I have a friend who is one of those people who can fix literally anything. The fastest way to get something broken fixed is to tell him it's hopelessly broken and can't be fixed. He doesn't know the meaning of the words "can't be fixed." He doesn't trust that as an existential state of being. For him, hearing the words "it can't be fixed" is like somebody double-dog-daring him to prove them wrong. He can't stop himself. He sits with the problem and the pieces and the brokenness until he has resolved it. To him there is no other way.

For me, this situation is exactly the opposite. I look at the broken alarm clock and think to myself, Well, that's clearly hopeless. It must be time to move.

Many of my students feel this way when confronted with the point-slope, point-point, slope-and-intercept, and other linear equation/function/graph skills that are central to Algebra 1. They throw up their hands and yell, "What do you want from me? I'm just a larva, trying to crawl a little faster here? What are you trying to throw me into???"

And so we simply wallow in the mess.

I remind them of my friend Sam Shah's motto, "Take what you don't know, and turn it into what you do know." I suggest some of my friend Avery's habits of mind ideas. I encourage them to tinker with things on scratch paper or graph paper. Make a table. Plug in values. Draw a graph. Try rearranging the elements. See if you can find the x- and y-intercepts.

It doesn't really matter what they do, so long as they do something. And since I won't just give them the answers, they have to practice tinkering and struggling. I believe that learning to struggle with problems is one of the most essential skills a person can develop in life, much less in math.

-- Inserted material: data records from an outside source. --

import Summits.CriticalPhenomena.PercolationContinuityZ3.Theorems.PercNearOneGluingNoHeavyLowerTailSahiGridPatternLiteralOrIdentity
import Summits.CriticalPhenomena.PercolationContinuityZ3.Theorems.PercNearOneGluingNoHeavyLowerTailSahiGridPatternTwoPayerSections

/-!
# `NoHeavyLowerTail` (crux stmt-CriticalPhenomena-4575), Sahi programme P1: **THE TWO-PAYER OR STAR WHEN BOTH SETS CONTAIN THE SAME LITERAL CYLINDER**

Support file (Sahi cell, seat `prim-sahi-p1`, generation 37; `--supports stmt-CriticalPhenomena-4575`).  Pure proofs, no definitions, no `sorry`, standard axioms.
Companion of `…SahiGridPatternTwoPayerCrossed` (same generation, same method).  `U = (x∧y) ∨ V ⊆ [3]^{2+k}` with the OR8 vector `e` of
`…TwoPayerSections.budget_twoPayer_sections`; `d` satisfies condition (N) of `…DiagCert` for the up-set `V` and is supported on `V`.
**THEOREM (`twoPayerSameLiteral_N`, every `k`):** condition (N) `Σ_{x∈B,y∈C} Θ_U(x,y) ≤ Σ_{x∈B∩C} e(x)` holds for all up-sets `B, C ⊇ {x ≥ 1}`.  With
`P_j = B_{(0,j)}`, `Q_j = C_{(0,j)}` (all other sections `[3]^k`) the proof is the identity (seat memo FROM-prim-sahi-p1-gen37-CROSSED-FAMILY-TRIPLE-COUNT, addendum)
  `e(B∩C) − Θ_U(B×C) = 4·N_V[⊤,⊤] + 2·N_V[⊤,P_1∩Q_1] + 2·N_V[⊤,P_2∩Q_2] + 4·2^k·Σ_{j=0,1,2} |V ∖ (P_j ∪ Q_j)|`,
`N_V[⊤,S] = d(S) − 2^k|V∩S| ≥ 0` (found by the seat's symbolic LP, kit j271863; exact, denominator 1): `twoPayerSameLiteral_pair_identity` states the underlying
pair-sum identity for ARBITRARY integer functions, `twoPayerSameLiteral_columns_nonneg` the sign of its right-hand side.  Nothing here asserts `PatternPos d` for
`d ≥ 4` or condition (N) beyond this family. [this work]
-/

namespace Summit.CriticalPhenomena.PercolationContinuityZ3.Theorems.SahiGridPattern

And a curious thing began to happen in Algebra 1 today. Students began to articulate different distinct patterns in and among the equations and elements. Like, if you are given the equation in slope-intercept form, you don't actually have to DO anything extra to find the slope of the line it represents. It's already there. It's a freebie. There's knowledge there and you get both to use it and to keep it.

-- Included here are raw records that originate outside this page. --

/-- **`NE2PlusSite` FAILS FOR THE DRESSED MINIMISER'S GRADIENT SUP ENTRY ON THE SIZE-ONLY SORT** (odd `L ≥ 3`, `a, m² > 0`; EVERY `c₃₅ > 0`, `s`,
`d′`, `p`): `¬ NE2PlusSite d′ p c₃₅ (kingInstanceV L s) (dkingHSiteV L a m² s)`.  Given constants `(M₅, δ, a₀, C, γ)`: `α₀ = a₀∕max(M₅,1)`, `c = c₃₅α₀`,
the volume exponent `e` of `dsiteSup_sizeOnly_ge`, the index `(e, k, 1, max(M₅,1))` with `k` large and the (3.35)-regular tower `v_N = c·[N = L^k]`:
`EtaRateIneqSite` at the block `(y, b)` of §2 would give `ker ≤ C(L^{−γ})^k` (the factor `e^{−δ|y−b|} ≤ 1` dropped), against `ker ≥ g − C_D(L^{−1∕4})^k`.
CONTRAST: on the size-and-coherence sort the same kernel satisfies `NE2PlusSite` (part 19b `ne2PlusSite_dkingHSC`).  HONEST SCOPE: module docstring.
[cite: Balaban1985BackgroundPropagators, (3.35)–(3.36) p.396 + (3.133) p.422 + Thm 3.14 pp.426–427 (quantifier template); King1986, Prop. 3.8 (3.71) p.664 (second line, A = 0 model)] -/
theorem not_ne2PlusSite_dkingHV (hLodd : Odd L) (hL : 2 ≤ L) {a m2 : ℝ} (ha : 0 < a) (hm : 0 < m2) {c35 : ℝ} (hc : 0 < c35)
    (s : ℝ) (d' : ℕ) (p : ℝ) : ¬ NE2PlusSite d' p c35 (kingInstanceV (d := d) L s) (dkingHSiteV L a m2 s) := by
  rintro ⟨M₅, δ, a₀, C, γ, hM, hδ, ha₀, hC, hγ, H⟩
  have hL1 : 1 < L := by omega
  have hLr : (1 : ℝ) < L := by exact_mod_cast hL1
  set Msz : ℝ := max M₅ 1 with hMszdef
  have hMsz1 : 1 ≤ Msz := le_max_right _ _
  have hMszpos : 0 < Msz := by positivity
  set α₀ : ℝ := a₀ / Msz with hα₀def
  have hα₀ : 0 < α₀ := by positivity
  have hMa : Msz * α₀ ≤ a₀ := by rw [hα₀def, mul_div_cancel₀ a₀ hMszpos.ne']
  have hcα : 0 < c35 * α₀ := by positivity
  obtain ⟨e, g, CD, hg, hCD, Hlow⟩ := dkingHSiteV_sizeOnly_ge (d := d) L hLodd hL ha hm hcα
  -- the two rates and a level beating both
  set r : ℝ := (L : ℝ) ^ (-((1 / 2 : ℝ) / 2)) with hrdef
  set θ : ℝ := (L : ℝ) ^ (-γ) with hθdef
  have hr0 : 0 ≤ r := Real.rpow_nonneg (Nat.cast_nonneg _) _
  have hθ0 : 0 ≤ θ := Real.rpow_nonneg (Nat.cast_nonneg _) _
  have hr1 : r < 1 := Real.rpow_lt_one_of_one_lt_of_neg hLr (by norm_num)
  have hθ1 : θ < 1 := Real.rpow_lt_one_of_one_lt_of_neg hLr (by linarith)
  obtain ⟨n₁, hn₁⟩ := exists_pow_lt_of_lt_one (show 0 < g / 4 / (CD + 1) by positivity) hr1
  obtain ⟨n₂, hn₂⟩ := exists_pow_lt_of_lt_one (show 0 < g / 4 / C by positivity) hθ1
  set k : ℕ := n₁ + n₂ + 1 with hkdef
  have hk1 : 1 ≤ k := by omega
  have hrk : r ^ k ≤ r ^ n₁ := pow_le_pow_of_le_one hr0 hr1.le (by omega)
  have hθk : θ ^ k ≤ θ ^ n₂ := pow_le_pow_of_le_one hθ0 hθ1.le (by omega)
  have hsmall₁ : CD * r ^ k ≤ g / 4 := by
    have h1 : CD * r ^ k ≤ (CD + 1) * r ^ n₁ := mul_le_mul (by linarith) hrk (pow_nonneg hr0 _) (by linarith)
    have h3 : (CD + 1) * (g / 4 / (CD + 1)) = g / 4 := by field_simp
    linarith [mul_le_mul_of_nonneg_left hn₁.le (by linarith : (0 : ℝ) ≤ CD + 1)]
  have hsmall₂ : C * θ ^ k ≤ g / 4 := by
    have h3 : C * (g / 4 / C) = g / 4 := by field_simp
    linarith [mul_le_mul_of_nonneg_left (hθk.trans hn₂.le) hC.le]
  -- the index, the source block, the witness, and the observation block of §2
  set i : KingPotIdx d := ⟨e, k, hk1, 1, le_rfl, Msz, hMsz1⟩ with hidef
  set b : Tor (kingU d L e) := fun _ => 0 with hbdef
  have h335 : (kingInstanceV (d := d) L s i).Bf.Reg335 c35 α₀ (fun N _ => if N = L ^ k then c35 * α₀ else 0) := by
    intro N x
    show |(if N = L ^ k then c35 * α₀ else (0 : ℝ))| ≤ c35 * α₀
    by_cases h : N = L ^ k
    · rw [if_pos h, abs_of_pos hcα]
    · rw [if_neg h, abs_zero]; exact hcα.le
  obtain ⟨y, hy⟩ := Hlow s k hk1 Msz hMsz1 b
  have hineq := H i (le_max_left M₅ 1) α₀ hα₀ hMa _ h335 y b
  simp only [kingInstanceV_len, kingInstanceV_rateFactor_rpow L hL, max_self, Real.one_rpow, mul_one] at hineq
  have hexp : Real.exp (-(δ * (kingInstanceV (d := d) L s i).gc.dist y b)) ≤ 1 := by
    rw [Real.exp_le_one_iff]
    have h0 : 0 ≤ (kingInstanceV (d := d) L s i).gc.dist y b := (tdistT_isPseudoDist (kingU d L e)).nonneg y b
    nlinarith
  have hup : (dkingHSiteV L a m2 s i).ker (fun N _ => if N = L ^ k then c35 * α₀ else 0) y b ≤ C * θ ^ k := by
    refine (le_abs_self _).trans (hineq.trans ?_)
    have : C * Real.exp (-(δ * (kingInstanceV (d := d) L s i).gc.dist y b)) ≤ C := mul_le_of_le_one_right hC.le hexp
    exact mul_le_mul_of_nonneg_right this (pow_nonneg hθ0 _)
  linarith

end NotSite

end Summit.QuantumFields.YangMills.BalabanUVNodes.N15.KingModel

end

All afternoon students were figuring little things out like this in class, and it reminded me of the importance of having time and space -- and support -- to wallow in the beautiful, beautiful logic and relationships of algebraic thinking. I realized that I sometimes get convinced that I have to add something external -- something "extra" -- to bring the mathematics to life.

But sometimes all they need is their problems, their minds, and the friction that comes from a little push to help you get to the next level.